═════ Raw data ═════

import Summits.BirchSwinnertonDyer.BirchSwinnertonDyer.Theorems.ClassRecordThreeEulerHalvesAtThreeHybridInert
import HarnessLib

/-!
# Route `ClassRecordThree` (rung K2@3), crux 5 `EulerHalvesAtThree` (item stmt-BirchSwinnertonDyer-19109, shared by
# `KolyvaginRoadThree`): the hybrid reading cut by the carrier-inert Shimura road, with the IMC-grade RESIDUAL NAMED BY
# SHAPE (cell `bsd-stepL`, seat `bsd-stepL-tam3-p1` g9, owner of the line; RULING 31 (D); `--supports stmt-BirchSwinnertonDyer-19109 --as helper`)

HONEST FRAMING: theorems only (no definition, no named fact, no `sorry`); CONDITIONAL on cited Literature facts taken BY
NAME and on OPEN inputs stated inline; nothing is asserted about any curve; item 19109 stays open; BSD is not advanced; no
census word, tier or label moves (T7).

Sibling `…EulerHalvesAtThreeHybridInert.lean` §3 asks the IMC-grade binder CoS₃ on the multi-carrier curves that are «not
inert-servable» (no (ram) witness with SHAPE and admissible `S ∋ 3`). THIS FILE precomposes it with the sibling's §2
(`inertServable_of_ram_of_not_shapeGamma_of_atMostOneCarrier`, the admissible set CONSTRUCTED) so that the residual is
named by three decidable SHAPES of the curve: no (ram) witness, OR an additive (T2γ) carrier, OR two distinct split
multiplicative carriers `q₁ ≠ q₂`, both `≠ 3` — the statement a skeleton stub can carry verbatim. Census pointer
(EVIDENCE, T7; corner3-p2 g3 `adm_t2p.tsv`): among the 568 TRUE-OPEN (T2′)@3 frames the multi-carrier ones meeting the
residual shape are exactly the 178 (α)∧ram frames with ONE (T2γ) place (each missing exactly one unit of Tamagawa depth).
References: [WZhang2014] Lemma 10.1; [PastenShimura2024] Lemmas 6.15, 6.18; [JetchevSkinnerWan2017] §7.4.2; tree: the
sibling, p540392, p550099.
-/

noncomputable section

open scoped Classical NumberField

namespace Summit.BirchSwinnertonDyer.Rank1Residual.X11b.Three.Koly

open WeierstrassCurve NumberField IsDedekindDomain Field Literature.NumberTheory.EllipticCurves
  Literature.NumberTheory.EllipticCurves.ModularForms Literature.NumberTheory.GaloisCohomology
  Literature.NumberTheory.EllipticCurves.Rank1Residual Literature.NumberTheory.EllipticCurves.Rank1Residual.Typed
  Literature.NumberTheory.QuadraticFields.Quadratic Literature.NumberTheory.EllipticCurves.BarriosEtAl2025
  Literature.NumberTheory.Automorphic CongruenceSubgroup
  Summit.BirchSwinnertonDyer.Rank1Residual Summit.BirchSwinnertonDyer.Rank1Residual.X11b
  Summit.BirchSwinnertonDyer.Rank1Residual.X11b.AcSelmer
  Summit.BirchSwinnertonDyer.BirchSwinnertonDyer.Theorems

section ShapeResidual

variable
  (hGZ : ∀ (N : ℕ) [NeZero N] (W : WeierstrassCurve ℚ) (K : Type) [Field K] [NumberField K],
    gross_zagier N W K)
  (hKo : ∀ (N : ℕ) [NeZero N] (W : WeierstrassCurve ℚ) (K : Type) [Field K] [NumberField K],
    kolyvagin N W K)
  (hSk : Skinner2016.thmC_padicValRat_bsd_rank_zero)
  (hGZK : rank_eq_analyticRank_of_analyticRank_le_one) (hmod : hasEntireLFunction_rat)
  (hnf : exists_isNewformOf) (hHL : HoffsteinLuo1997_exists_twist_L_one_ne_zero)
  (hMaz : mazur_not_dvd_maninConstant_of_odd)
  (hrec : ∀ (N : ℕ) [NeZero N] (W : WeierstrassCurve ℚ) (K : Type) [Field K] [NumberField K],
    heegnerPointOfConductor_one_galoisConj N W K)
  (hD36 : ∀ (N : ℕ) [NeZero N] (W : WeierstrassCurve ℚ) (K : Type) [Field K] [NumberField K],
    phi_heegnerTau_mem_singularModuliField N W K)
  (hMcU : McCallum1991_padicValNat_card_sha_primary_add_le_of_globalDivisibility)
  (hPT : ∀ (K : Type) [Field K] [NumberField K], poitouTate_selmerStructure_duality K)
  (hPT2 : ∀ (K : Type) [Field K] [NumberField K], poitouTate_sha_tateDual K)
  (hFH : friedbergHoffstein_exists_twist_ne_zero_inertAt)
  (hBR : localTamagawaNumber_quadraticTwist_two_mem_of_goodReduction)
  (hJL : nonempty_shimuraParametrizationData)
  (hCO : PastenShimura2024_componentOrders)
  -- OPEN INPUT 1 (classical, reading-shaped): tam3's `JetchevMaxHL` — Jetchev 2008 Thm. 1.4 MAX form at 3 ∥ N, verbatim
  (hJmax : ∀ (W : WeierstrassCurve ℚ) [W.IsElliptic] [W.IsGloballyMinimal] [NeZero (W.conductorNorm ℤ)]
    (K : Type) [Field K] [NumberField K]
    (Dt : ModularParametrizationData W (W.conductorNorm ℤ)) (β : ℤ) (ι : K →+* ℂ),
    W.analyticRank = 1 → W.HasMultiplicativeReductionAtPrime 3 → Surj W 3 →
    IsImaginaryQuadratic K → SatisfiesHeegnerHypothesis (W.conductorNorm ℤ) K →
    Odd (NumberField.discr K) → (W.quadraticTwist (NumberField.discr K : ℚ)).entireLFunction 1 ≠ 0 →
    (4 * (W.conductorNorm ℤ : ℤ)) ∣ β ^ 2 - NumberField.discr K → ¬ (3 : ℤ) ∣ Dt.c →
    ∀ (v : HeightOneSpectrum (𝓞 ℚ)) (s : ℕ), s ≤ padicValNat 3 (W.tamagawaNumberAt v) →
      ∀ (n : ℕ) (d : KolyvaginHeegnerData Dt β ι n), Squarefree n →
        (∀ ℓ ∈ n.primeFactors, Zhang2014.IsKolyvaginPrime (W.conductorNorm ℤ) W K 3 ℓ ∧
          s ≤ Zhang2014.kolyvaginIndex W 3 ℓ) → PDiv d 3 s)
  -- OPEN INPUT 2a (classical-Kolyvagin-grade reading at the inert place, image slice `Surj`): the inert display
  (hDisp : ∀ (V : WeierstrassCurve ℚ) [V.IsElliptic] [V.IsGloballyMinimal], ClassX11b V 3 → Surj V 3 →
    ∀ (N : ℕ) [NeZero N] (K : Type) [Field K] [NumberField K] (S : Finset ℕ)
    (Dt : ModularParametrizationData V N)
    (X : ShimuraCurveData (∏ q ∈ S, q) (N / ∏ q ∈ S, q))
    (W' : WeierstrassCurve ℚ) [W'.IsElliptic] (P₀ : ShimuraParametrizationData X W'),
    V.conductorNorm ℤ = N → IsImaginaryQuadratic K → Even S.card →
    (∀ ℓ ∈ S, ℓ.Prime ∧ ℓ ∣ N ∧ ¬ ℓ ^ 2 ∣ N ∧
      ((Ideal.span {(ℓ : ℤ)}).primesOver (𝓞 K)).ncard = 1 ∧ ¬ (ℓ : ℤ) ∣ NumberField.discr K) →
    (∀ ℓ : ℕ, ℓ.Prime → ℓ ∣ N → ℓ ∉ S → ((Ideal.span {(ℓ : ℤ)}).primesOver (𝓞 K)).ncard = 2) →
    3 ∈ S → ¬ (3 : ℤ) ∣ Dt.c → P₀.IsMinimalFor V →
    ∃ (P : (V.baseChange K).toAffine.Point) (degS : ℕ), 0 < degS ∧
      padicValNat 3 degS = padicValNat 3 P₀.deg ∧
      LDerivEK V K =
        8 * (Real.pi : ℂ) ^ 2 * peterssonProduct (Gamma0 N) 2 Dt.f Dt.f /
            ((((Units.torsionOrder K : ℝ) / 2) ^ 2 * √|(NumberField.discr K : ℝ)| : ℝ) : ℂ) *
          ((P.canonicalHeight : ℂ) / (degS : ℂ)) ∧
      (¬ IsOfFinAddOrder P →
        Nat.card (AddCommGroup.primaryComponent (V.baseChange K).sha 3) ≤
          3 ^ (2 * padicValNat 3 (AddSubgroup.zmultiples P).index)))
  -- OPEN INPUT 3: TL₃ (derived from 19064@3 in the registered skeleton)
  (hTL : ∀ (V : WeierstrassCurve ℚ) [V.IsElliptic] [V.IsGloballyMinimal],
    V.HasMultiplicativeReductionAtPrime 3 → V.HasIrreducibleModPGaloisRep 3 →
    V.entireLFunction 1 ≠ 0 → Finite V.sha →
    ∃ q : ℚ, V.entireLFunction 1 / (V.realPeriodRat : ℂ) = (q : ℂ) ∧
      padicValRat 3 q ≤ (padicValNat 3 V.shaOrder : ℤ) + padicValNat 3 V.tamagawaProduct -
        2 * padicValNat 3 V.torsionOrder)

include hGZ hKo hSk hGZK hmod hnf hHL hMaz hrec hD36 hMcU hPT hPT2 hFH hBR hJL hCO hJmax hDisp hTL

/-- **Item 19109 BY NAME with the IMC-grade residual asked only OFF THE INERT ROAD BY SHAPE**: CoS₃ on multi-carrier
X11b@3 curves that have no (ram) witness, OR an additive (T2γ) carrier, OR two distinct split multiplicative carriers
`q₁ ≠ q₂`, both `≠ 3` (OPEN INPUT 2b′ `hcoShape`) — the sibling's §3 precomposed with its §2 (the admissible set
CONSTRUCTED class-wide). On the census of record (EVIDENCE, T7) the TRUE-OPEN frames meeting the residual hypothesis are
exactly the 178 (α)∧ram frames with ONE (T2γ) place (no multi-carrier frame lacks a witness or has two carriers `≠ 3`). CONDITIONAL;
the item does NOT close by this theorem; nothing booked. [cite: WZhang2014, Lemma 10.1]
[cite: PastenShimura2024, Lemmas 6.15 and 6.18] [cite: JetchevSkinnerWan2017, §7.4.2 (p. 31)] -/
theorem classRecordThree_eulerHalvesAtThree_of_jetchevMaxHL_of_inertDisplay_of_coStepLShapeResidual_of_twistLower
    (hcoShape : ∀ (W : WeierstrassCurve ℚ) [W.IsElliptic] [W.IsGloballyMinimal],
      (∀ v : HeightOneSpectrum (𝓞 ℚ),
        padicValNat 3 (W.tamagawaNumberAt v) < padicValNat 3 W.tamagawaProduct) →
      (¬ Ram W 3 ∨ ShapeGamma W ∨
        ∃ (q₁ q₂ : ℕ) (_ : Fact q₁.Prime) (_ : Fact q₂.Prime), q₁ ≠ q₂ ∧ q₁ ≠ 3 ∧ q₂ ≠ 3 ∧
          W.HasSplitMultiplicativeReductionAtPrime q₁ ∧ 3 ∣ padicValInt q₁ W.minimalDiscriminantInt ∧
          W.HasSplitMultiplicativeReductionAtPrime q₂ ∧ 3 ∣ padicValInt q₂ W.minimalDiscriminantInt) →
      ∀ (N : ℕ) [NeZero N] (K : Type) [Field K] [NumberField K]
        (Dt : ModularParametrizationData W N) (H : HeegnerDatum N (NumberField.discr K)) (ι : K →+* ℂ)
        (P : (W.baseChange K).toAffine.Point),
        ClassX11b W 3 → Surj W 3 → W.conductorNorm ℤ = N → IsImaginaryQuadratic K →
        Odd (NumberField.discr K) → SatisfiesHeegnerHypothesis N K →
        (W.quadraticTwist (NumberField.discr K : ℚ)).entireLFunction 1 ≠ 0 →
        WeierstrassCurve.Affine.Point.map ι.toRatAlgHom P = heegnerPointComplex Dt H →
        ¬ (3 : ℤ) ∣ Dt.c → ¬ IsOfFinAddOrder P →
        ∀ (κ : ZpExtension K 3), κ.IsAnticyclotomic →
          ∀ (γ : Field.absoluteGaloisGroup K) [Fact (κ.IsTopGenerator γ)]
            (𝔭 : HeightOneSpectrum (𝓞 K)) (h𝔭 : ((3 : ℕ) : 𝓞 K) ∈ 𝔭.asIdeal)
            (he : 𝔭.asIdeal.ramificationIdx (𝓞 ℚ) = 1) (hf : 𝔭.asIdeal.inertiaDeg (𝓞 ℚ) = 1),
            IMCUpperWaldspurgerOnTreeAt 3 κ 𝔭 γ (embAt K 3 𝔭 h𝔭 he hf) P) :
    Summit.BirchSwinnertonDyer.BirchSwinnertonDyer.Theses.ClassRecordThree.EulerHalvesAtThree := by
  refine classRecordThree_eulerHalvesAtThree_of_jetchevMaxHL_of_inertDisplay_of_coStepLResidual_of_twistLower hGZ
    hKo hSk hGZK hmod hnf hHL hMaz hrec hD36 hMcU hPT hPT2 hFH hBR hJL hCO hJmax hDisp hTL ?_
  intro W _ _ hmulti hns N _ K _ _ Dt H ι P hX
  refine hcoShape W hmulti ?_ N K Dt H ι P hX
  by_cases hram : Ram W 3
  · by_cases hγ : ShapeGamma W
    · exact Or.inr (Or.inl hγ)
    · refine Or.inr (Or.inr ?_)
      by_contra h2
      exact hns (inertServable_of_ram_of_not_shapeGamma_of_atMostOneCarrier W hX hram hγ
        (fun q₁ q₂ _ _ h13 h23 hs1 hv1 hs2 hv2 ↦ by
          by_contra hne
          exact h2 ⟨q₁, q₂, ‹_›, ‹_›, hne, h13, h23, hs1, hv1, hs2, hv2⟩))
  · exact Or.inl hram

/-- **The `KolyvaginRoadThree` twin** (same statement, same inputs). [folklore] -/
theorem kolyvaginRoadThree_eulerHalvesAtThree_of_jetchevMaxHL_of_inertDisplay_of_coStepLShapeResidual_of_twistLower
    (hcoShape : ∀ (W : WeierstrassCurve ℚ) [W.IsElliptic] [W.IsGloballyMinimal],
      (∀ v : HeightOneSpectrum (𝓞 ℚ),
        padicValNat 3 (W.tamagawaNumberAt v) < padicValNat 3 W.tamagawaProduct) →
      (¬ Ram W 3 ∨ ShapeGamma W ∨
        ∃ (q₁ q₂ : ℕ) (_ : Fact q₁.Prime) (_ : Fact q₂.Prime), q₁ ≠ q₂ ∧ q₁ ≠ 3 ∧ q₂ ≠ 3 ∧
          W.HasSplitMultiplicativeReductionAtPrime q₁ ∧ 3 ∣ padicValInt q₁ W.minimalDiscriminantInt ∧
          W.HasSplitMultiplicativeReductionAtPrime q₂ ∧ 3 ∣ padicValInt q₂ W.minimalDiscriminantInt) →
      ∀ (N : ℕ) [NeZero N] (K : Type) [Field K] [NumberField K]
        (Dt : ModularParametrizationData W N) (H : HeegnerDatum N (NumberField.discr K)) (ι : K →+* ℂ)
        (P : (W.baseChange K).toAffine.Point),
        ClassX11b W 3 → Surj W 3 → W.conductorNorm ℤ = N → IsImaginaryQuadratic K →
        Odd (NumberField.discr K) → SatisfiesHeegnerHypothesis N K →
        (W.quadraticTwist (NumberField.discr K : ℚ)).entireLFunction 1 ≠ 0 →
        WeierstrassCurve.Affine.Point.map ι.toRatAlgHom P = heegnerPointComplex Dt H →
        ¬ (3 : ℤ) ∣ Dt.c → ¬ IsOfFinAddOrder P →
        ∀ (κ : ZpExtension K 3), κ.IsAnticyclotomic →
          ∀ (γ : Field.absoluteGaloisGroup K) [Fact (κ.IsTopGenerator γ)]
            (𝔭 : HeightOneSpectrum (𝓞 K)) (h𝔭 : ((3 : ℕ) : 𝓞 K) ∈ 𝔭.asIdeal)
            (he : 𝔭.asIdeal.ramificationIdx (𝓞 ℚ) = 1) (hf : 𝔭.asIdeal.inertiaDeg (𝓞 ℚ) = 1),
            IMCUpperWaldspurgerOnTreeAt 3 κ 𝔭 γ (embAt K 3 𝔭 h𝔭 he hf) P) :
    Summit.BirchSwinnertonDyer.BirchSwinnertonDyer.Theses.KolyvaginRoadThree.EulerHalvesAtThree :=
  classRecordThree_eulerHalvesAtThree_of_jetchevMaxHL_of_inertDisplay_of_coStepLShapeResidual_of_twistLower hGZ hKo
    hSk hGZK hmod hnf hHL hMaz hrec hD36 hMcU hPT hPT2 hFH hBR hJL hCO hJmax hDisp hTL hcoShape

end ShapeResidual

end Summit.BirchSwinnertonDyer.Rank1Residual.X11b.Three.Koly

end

═════

Read the data above and pull out each line that holds the string "conductorNorm".

  (hJmax : ∀ (W : WeierstrassCurve ℚ) [W.IsElliptic] [W.IsGloballyMinimal] [NeZero (W.conductorNorm ℤ)]
    (Dt : ModularParametrizationData W (W.conductorNorm ℤ)) (β : ℤ) (ι : K →+* ℂ),
    IsImaginaryQuadratic K → SatisfiesHeegnerHypothesis (W.conductorNorm ℤ) K →
    (4 * (W.conductorNorm ℤ : ℤ)) ∣ β ^ 2 - NumberField.discr K → ¬ (3 : ℤ) ∣ Dt.c →
        (∀ ℓ ∈ n.primeFactors, Zhang2014.IsKolyvaginPrime (W.conductorNorm ℤ) W K 3 ℓ ∧
    V.conductorNorm ℤ = N → IsImaginaryQuadratic K → Even S.card →
        ClassX11b W 3 → Surj W 3 → W.conductorNorm ℤ = N → IsImaginaryQuadratic K →
        ClassX11b W 3 → Surj W 3 → W.conductorNorm ℤ = N → IsImaginaryQuadratic K →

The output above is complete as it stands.